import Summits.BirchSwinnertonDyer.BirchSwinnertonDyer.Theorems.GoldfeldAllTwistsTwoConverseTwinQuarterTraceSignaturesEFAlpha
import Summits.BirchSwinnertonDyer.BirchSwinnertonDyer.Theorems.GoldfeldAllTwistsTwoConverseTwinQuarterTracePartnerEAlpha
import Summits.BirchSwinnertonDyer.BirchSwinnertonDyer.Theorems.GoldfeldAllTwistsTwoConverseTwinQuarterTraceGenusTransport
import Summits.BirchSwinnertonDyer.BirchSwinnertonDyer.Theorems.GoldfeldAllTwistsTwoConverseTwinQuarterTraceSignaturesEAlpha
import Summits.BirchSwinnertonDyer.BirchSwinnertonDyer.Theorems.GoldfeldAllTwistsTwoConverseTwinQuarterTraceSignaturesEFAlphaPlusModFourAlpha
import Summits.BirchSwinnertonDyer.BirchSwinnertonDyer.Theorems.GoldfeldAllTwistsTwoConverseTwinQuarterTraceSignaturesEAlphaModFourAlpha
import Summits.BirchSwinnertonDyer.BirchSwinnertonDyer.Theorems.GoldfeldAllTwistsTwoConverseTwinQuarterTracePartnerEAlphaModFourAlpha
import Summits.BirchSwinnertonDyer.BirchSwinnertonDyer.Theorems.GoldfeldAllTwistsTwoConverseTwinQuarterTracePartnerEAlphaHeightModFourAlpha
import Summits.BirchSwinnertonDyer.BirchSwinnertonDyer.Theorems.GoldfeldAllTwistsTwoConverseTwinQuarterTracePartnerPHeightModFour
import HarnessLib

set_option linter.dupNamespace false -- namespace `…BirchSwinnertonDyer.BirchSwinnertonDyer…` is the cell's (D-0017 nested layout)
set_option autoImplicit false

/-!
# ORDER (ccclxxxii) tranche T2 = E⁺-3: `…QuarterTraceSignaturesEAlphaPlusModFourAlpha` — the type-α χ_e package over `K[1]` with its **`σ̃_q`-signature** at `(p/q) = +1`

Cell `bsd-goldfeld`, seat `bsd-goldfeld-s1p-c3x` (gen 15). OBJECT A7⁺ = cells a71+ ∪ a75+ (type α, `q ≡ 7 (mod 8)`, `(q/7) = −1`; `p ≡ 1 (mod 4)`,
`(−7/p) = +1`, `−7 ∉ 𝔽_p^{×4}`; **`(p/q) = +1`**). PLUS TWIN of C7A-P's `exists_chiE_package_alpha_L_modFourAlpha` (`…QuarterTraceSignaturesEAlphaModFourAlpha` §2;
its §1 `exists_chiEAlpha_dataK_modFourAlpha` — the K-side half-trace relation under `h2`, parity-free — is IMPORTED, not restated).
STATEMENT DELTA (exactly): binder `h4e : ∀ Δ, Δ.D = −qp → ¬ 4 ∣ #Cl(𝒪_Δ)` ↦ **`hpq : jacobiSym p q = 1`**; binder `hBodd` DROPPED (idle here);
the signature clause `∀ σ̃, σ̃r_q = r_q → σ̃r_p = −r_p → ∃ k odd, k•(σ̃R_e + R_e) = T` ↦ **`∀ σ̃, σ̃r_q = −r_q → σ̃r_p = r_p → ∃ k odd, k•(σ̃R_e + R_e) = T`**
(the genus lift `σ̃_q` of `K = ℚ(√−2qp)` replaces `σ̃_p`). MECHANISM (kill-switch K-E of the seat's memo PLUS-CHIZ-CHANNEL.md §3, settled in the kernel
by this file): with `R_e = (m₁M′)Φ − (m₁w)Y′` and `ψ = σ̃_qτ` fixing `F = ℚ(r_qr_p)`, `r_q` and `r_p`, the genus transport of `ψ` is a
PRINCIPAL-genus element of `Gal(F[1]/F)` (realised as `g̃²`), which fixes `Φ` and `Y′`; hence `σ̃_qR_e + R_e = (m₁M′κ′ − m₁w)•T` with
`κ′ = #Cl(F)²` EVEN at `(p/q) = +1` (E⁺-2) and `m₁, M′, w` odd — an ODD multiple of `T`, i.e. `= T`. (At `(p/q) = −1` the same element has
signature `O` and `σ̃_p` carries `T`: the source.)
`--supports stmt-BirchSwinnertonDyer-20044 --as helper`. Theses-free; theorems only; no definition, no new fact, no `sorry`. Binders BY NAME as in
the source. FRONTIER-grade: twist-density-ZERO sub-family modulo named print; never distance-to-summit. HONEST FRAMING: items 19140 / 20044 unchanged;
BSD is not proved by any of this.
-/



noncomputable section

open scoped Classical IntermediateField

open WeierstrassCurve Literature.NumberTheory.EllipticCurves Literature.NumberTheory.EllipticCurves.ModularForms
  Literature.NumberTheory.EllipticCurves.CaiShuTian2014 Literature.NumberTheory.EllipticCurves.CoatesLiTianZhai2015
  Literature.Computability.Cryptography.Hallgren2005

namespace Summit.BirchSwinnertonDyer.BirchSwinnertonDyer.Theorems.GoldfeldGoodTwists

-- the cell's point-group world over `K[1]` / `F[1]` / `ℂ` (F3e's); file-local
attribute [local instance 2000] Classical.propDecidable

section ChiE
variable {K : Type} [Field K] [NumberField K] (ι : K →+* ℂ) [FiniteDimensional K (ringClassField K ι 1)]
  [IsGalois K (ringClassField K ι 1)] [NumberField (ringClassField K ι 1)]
· · · ·
- **Problem statement**
The exercise is to copy out every line above that has the word "namespace" in it.

- **Result of this task**
set_option linter.dupNamespace false -- namespace `…BirchSwinnertonDyer.BirchSwinnertonDyer…` is the cell's (D-0017 nested layout)
namespace Summit.BirchSwinnertonDyer.BirchSwinnertonDyer.Theorems.GoldfeldGoodTwists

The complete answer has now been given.